Many business leaders around the world would love to create their own version of Silicon Valley. But in your view, it isn’t the best model for innovation. Why?

It is one model of innovation, but it is certainly not the only one, and it is probably not the best model for most of the world. If you think about what Silicon Valley really does, it doesn’t create new technologies — it creates new companies. It’s all about finding cheap companies, buying them, and selling them for a large amount of money — whether or not they actually create sustainable products or employment.


Silicon Valley is one model of innovation, but it is probably not the best model for most of the world.Tweet this


This tells you something about who is gaining the most  from Silicon Valley: it’s the people who can play this game, who are highly-skilled and know how to develop technology at an extremely high-level; also, skilled financiers, and the people that cater to these people — like the highest-quality sushi chefs and inferior designers. These people get a lottery ticket: if they bet on the right start-up, they can become billionaires; if not, they still get paid a very nice salary — which is required in Silicon Valley, if you don’t want to have to sleep in your car.

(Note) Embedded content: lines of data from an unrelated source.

import Literature.AnabelianGeometry.AbsoluteAnabelian.UnitKummerNaturality
import Literature.AnabelianGeometry.EtaleTheta.KummerFunctorialityCovariant
import HarnessLib

/-!
# [AbsTopIII] Prop 3.3 (i): naturality of the MODEL unit Kummer maps along general morphisms, in the
# covariant `EquivariantMorphism` currency (`pullH1` / `pushH1`, coefficients `Rep.res`)

S. Mochizuki, *Topics in absolute anabelian geometry III*, §3, Prop. 3.3 (i) p. 73 (bib key
`MochizukiAbsTopIII2015`): the Kummer maps `M^H → H¹(H, μ_Ẑ(M))` are "functorial [i.e., relative to
`C^MLF_T`, in the evident sense]" — along the GENERAL morphisms `(φ_Π, φ_M)` of Def. 3.1 (ii) p. 67.

abc-iut cell, layer L4, row «Prop33i-NATURALITY», ADDENDUM (seat abc-iut-w4-d009 gen 4).  PROOF-ONLY, 0 `def`s.
`UnitKummerNaturality.lean` (p429455) states the naturality square of the MODEL unit Kummer theories
(`ModelMLFGaloisData.unitKummerTheoryTLG/TCG`, abc-iut-L4-t2) through the LANA-§6.1 CO-morphism API of
`EtaleTheta/KummerFunctoriality.lean`, which needs the restricted action of `Π₁` on `k̄₂ˣ` as an auxiliary
compatible action.  abc-iut-L4-t2's `EtaleTheta/KummerFunctorialityCovariant.lean` (p428982) types the covariant
shape of a Def. 3.1 (ii) morphism directly — `EquivariantMorphism (φ, ψ)`, pull-back `pullH1` and push-forward
`pushH1` into `H¹(H₁, res_φ Λ(A₂))` (Mathlib `Rep.res`, NO auxiliary action) with `pullH1_kummerClass` — and is
the currency of the sibling node AbsTopIII:Prop3.2(ii) (`TM`).  This file restates the `TLG`/`TCG` model
naturality in THAT currency, consuming everything BY NAME:

* `GaloisMonoidPair.Hom.tlgUnitsMorphism_pullH1_kummer` — for ANY morphism `φ : D₁.tlgPair ⟶ D₂.tlgPair` of the
  model `TLG`-pairs (two MLF closures), the equivariant morphism `(φ_Π, φ_M|_{k̄ˣ})` satisfies
  `pullH1 (κ₂ m₂) = pushH1 (κ₁ m₁)` whenever `φ_M m₁ = m₂` (`H₁`, `H₂` open, `φ_Π(H₁) ≤ H₂`); NO auxiliary datum;
* `…_comap` — the canonical level `H₁ := φ_Π⁻¹(H₂)`;
* `GaloisMonoidPair.Hom.tcgUnitsMorphism_pullH1_kummer` — the `TCG` square for a morphism of the model
  `TCG`-pairs together with a `φ_Π`-equivariant extension `Φ` of `φ_M` to `k̄ˣ` (t2's model `TCG` classes live
  in `H¹(H, Λ(k̄ˣ))`; `Λ(φ_M)` only sees torsion ⊆ `𝒪^×`, so `Φ` is bookkeeping — see p429455's header).

HONEST FRAMING: OUR kernel statements about the model objects of a refereed 2015 paper; functoriality AT THE
MODEL (genuine Kummer classes); the abstract-pair clause (independence of the transported theory from the chosen
model presentation) is a separate row.  Nothing here bears on [IUTchIII] Cor. 3.12.
-/

noncomputable section

open scoped nonZeroDivisors

namespace Literature.AnabelianGeometry.AbsoluteAnabelian

open Literature.AnabelianGeometry.EtaleTheta (EquivariantMorphism kummerClass invariants)

namespace GaloisMonoidPair.Hom

variable {C₁ C₂ : MLFClosure.{0}} {D₁ : ModelMLFGaloisData C₁.k C₁.K} {D₂ : ModelMLFGaloisData C₂.k C₂.K}

/-! ### `TLG`: `(Π_k ↷ k̄^×)` -/

/-- **Prop 3.3 (i) functoriality, model `TLG`-pairs, covariant currency.**  For a morphism
`φ = (φ_Π, φ_M) : (Π_{k₁} ↷ k̄₁^×) → (Π_{k₂} ↷ k̄₂^×)` of the model `TLG`-pairs (Def. 3.1 (ii); `φ_Π` any compatible
continuous homomorphism, NOT assumed invertible), the equivariant morphism `(φ_Π, φ_M read on k̄ˣ)` (equivariance
= `ModelMLFGaloisData.tlgHom_unitsMap_smul`), open `H₁ ≤ Π_{k₁}`, `H₂ ≤ Π_{k₂}` with `φ_Π(H₁) ≤ H₂`, and
`m₁ ∈ (k̄₁^×)^{H₁}`, `m₂ ∈ (k̄₂^×)^{H₂}` with `φ_M(m₁) = m₂`:
`φ_Π^* (κ_{H₂} m₂) = Λ(φ_M)_* (κ_{H₁} m₁)` in `H¹(H₁, res_{φ_Π} Λ(k̄₂ˣ))`, the `κ` being the Kummer maps of t2's
`unitKummerTheoryTLG` (abc-iut-L4-t2's `EquivariantMorphism.pullH1_kummerClass` BY NAME).
[cite: MochizukiAbsTopIII2015, Proposition 3.3 (i) p.73] -/
theorem tlgUnitsMorphism_pullH1_kummer (φ : GaloisMonoidPair.Hom D₁.tlgPair D₂.tlgPair)
    {H₁ : OpenSubgroup D₁.tlgPair.Pi} {H₂ : OpenSubgroup D₂.tlgPair.Pi}
    (hH : (H₁ : Subgroup D₁.Pi).map φ.homPi ≤ (H₂ : Subgroup D₂.Pi))
    (m₁ : {m : D₁.tlgPair.M // ∀ h : H₁, (h : D₁.tlgPair.Pi) • m = m})
    (m₂ : {m : D₂.tlgPair.M // ∀ h : H₂, (h : D₂.tlgPair.Pi) • m = m}) (h : φ.homM m₁.1 = m₂.1) :
    (⟨φ.homPi, nonZeroDivisorsEquivUnits.toMonoidHom.comp
          (φ.homM.comp (nonZeroDivisorsEquivUnits (G₀ := C₁.K)).symm.toMonoidHom),
        ModelMLFGaloisData.tlgHom_unitsMap_smul C₁ C₂ D₁ D₂ φ⟩ :
        EquivariantMorphism D₁.Pi (C₁.K)ˣ D₂.Pi (C₂.K)ˣ).pullH1 hH
        ((D₂.unitKummerTheoryTLG C₂).kummer H₂ m₂) =
      (⟨φ.homPi, nonZeroDivisorsEquivUnits.toMonoidHom.comp
          (φ.homM.comp (nonZeroDivisorsEquivUnits (G₀ := C₁.K)).symm.toMonoidHom),
        ModelMLFGaloisData.tlgHom_unitsMap_smul C₁ C₂ D₁ D₂ φ⟩ :
        EquivariantMorphism D₁.Pi (C₁.K)ˣ D₂.Pi (C₂.K)ˣ).pushH1 hH
        ((D₁.unitKummerTheoryTLG C₁).kummer H₁ m₁) := by
  rw [ModelMLFGaloisData.unitKummerTheoryTLG_kummer, ModelMLFGaloisData.unitKummerTheoryTLG_kummer]
  refine EquivariantMorphism.pullH1_kummerClass _ hH _ _ ?_
  change nonZeroDivisorsEquivUnits (φ.homM ((nonZeroDivisorsEquivUnits (G₀ := C₁.K)).symm
      (ModelMLFGaloisData.tlgToUnit C₁ m₁.1))) = ModelMLFGaloisData.tlgToUnit C₂ m₂.1
  rw [ModelMLFGaloisData.tlgToUnit_eq_nonZeroDivisorsEquivUnits,
    ModelMLFGaloisData.tlgToUnit_eq_nonZeroDivisorsEquivUnits, MulEquiv.symm_apply_apply, h]

/-- The canonical level `H₁ := φ_Π⁻¹(H₂)` of `tlgUnitsMorphism_pullH1_kummer`: for open `H₂ ≤ Π_{k₂}`,
`m₁ ∈ (k̄₁^×)^{φ_Π⁻¹ H₂}` and `m₂ ∈ (k̄₂^×)^{H₂}` with `φ_M(m₁) = m₂`, the square commutes at
`(φ_Π⁻¹ H₂, H₂)`. [cite: MochizukiAbsTopIII2015, Proposition 3.3 (i) p.73] -/
theorem tlgUnitsMorphism_pullH1_kummer_comap (φ : GaloisMonoidPair.Hom D₁.tlgPair D₂.tlgPair)
    (H₂ : OpenSubgroup D₂.tlgPair.Pi)
    (m₁ : {m : D₁.tlgPair.M //
      ∀ h : (H₂.comap φ.homPi φ.continuous_homPi : OpenSubgroup D₁.tlgPair.Pi), (h : D₁.tlgPair.Pi) • m = m})
    (m₂ : {m : D₂.tlgPair.M // ∀ h : H₂, (h : D₂.tlgPair.Pi) • m = m}) (h : φ.homM m₁.1 = m₂.1) :
    (⟨φ.homPi, nonZeroDivisorsEquivUnits.toMonoidHom.comp
          (φ.homM.comp (nonZeroDivisorsEquivUnits (G₀ := C₁.K)).symm.toMonoidHom),
        ModelMLFGaloisData.tlgHom_unitsMap_smul C₁ C₂ D₁ D₂ φ⟩ :
        EquivariantMorphism D₁.Pi (C₁.K)ˣ D₂.Pi (C₂.K)ˣ).pullH1 (ModelMLFGaloisData.map_comap_homPi_le φ H₂)
        ((D₂.unitKummerTheoryTLG C₂).kummer H₂ m₂) =
      (⟨φ.homPi, nonZeroDivisorsEquivUnits.toMonoidHom.comp
          (φ.homM.comp (nonZeroDivisorsEquivUnits (G₀ := C₁.K)).symm.toMonoidHom),
        ModelMLFGaloisData.tlgHom_unitsMap_smul C₁ C₂ D₁ D₂ φ⟩ :
        EquivariantMorphism D₁.Pi (C₁.K)ˣ D₂.Pi (C₂.K)ˣ).pushH1 (ModelMLFGaloisData.map_comap_homPi_le φ H₂)
        ((D₁.unitKummerTheoryTLG C₁).kummer (H₂.comap φ.homPi φ.continuous_homPi) m₁) :=
  tlgUnitsMorphism_pullH1_kummer φ (ModelMLFGaloisData.map_comap_homPi_le φ H₂) m₁ m₂ h

/-! ### `TCG`: `(Π_k ↷ 𝒪_k̄^×)` -/

/-- **Prop 3.3 (i) functoriality, model `TCG`-pairs, covariant currency**, for a morphism
`φ = (φ_Π, φ_M) : (Π_{k₁} ↷ 𝒪_{k̄₁}^×) → (Π_{k₂} ↷ 𝒪_{k̄₂}^×)` of the model `TCG`-pairs given together with a
`φ_Π`-equivariant extension `Φ : k̄₁ˣ → k̄₂ˣ` of `φ_M` (bookkeeping datum, see the module docstring): for open
`H₁`, `H₂` with `φ_Π(H₁) ≤ H₂` and `m₁ ∈ (𝒪_{k̄₁}^×)^{H₁}`, `m₂ ∈ (𝒪_{k̄₂}^×)^{H₂}` with `φ_M(m₁) = m₂`,
`φ_Π^* (κ_{H₂} m₂) = Λ(Φ)_* (κ_{H₁} m₁)` for the Kummer maps of t2's `unitKummerTheoryTCG`.
[cite: MochizukiAbsTopIII2015, Proposition 3.3 (i) p.73] -/
theorem tcgUnitsMorphism_pullH1_kummer (φ : GaloisMonoidPair.Hom D₁.tcgPair D₂.tcgPair)
    (Φ : (C₁.K)ˣ →* (C₂.K)ˣ)
    (hΦ : ∀ m : unitSubmonoid C₁.k C₁.K,
      Φ (ModelMLFGaloisData.tcgToUnit C₁ m) = ModelMLFGaloisData.tcgToUnit C₂ (φ.homM m))
    (hΦs : ∀ (g : D₁.Pi) (u : (C₁.K)ˣ), Φ (g • u) = φ.homPi g • Φ u)
    {H₁ : OpenSubgroup D₁.tcgPair.Pi} {H₂ : OpenSubgroup D₂.tcgPair.Pi}
    (hH : (H₁ : Subgroup D₁.Pi).map φ.homPi ≤ (H₂ : Subgroup D₂.Pi))
    (m₁ : {m : D₁.tcgPair.M // ∀ h : H₁, (h : D₁.tcgPair.Pi) • m = m})
    (m₂ : {m : D₂.tcgPair.M // ∀ h : H₂, (h : D₂.tcgPair.Pi) • m = m}) (h : φ.homM m₁.1 = m₂.1) :
    (⟨φ.homPi, Φ, hΦs⟩ : EquivariantMorphism D₁.Pi (C₁.K)ˣ D₂.Pi (C₂.K)ˣ).pullH1 hH
        ((D₂.unitKummerTheoryTCG C₂).kummer H₂ m₂) =
      (⟨φ.homPi, Φ, hΦs⟩ : EquivariantMorphism D₁.Pi (C₁.K)ˣ D₂.Pi (C₂.K)ˣ).pushH1 hH
        ((D₁.unitKummerTheoryTCG C₁).kummer H₁ m₁) := by
  rw [ModelMLFGaloisData.unitKummerTheoryTCG_kummer, ModelMLFGaloisData.unitKummerTheoryTCG_kummer]
  refine EquivariantMorphism.pullH1_kummerClass _ hH _ _ ?_
  change Φ (ModelMLFGaloisData.tcgToUnit C₁ m₁.1) = ModelMLFGaloisData.tcgToUnit C₂ m₂.1
  rw [hΦ, h]

/-- The `TCG` square over ONE MLF closure for a morphism whose `φ_Π` lies over `G_k` (`ε' ∘ φ_Π = ε`) and
whose `φ_M` is the restriction of a Galois-equivariant `Φ : k̄ˣ → k̄ˣ` (e.g. `Φ = id`: inclusions of open
subgroups). [cite: MochizukiAbsTopIII2015, Proposition 3.3 (i) p.73] -/
theorem tcgUnitsMorphism_pullH1_kummer_of_aug {C : MLFClosure.{0}} {D D' : ModelMLFGaloisData C.k C.K}
    (φ : GaloisMonoidPair.Hom D.tcgPair D'.tcgPair) (haug : ∀ g : D.Pi, D'.aug (φ.homPi g) = D.aug g)
    (Φ : (C.K)ˣ →* (C.K)ˣ)
    (hΦ : ∀ m : unitSubmonoid C.k C.K,
      Φ (ModelMLFGaloisData.tcgToUnit C m) = ModelMLFGaloisData.tcgToUnit C (φ.homM m))
    (hΦs : ∀ (g : D.Pi) (u : (C.K)ˣ), Φ (g • u) = g • Φ u)
    {H₁ : OpenSubgroup D.tcgPair.Pi} {H₂ : OpenSubgroup D'.tcgPair.Pi}
    (hH : (H₁ : Subgroup D.Pi).map φ.homPi ≤ (H₂ : Subgroup D'.Pi))
    (m₁ : {m : D.tcgPair.M // ∀ h : H₁, (h : D.tcgPair.Pi) • m = m})
    (m₂ : {m : D'.tcgPair.M // ∀ h : H₂, (h : D'.tcgPair.Pi) • m = m}) (h : φ.homM m₁.1 = m₂.1) :
    (⟨φ.homPi, Φ, fun g u => (hΦs g u).trans (Units.ext (by
        rw [ModelMLFGaloisData.units_coe_smul, ModelMLFGaloisData.units_coe_smul, haug]))⟩ :
        EquivariantMorphism D.Pi (C.K)ˣ D'.Pi (C.K)ˣ).pullH1 hH ((D'.unitKummerTheoryTCG C).kummer H₂ m₂) =
      (⟨φ.homPi, Φ, fun g u => (hΦs g u).trans (Units.ext (by
        rw [ModelMLFGaloisData.units_coe_smul, ModelMLFGaloisData.units_coe_smul, haug]))⟩ :
        EquivariantMorphism D.Pi (C.K)ˣ D'.Pi (C.K)ˣ).pushH1 hH ((D.unitKummerTheoryTCG C).kummer H₁ m₁) :=
  tcgUnitsMorphism_pullH1_kummer φ Φ hΦ _ hH m₁ m₂ h

end GaloisMonoidPair.Hom

end Literature.AnabelianGeometry.AbsoluteAnabelian

end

In short, what we have there is a system that perpetuates inequality and gives a massive premium to ‘skill-based training’. STEM graduates from places like Stanford, MIT, Harvard and Berkley basically get the lottery ticket; and the people who work in restaurants, hotels, and the people who clean all of those big houses, never get a chance at the lottery. This creates a very unequal society.

Remember, Silicon Valley was given that name because it once made silicon: it once fabricated real, tangible products. Companies like Apple and HP employed a lot of people in California producing their ‘things’ — but that is no longer the case. The new companies of Silicon Valley do the development and design at their headquarters, but somebody else — usually the Taiwanese, Koreans or the Chinese — actually produces the components and assembles the products. Taxpayers in Silicon Valley should not expect to see any great job creation or manufacturing any time soon: what they will continue to get is moderate job creation of very, very good jobs for the extremely high-skilled. If this is your only model for innovation, you will end up like Israel. With all of its great success over the last two decades — when it became known as a start-up nation — Israel also moved from being the second-most egalitarian society in the OECD to the second-most unequal. Right now, Israel looks more like Mexico: one out of every five households is under the poverty line.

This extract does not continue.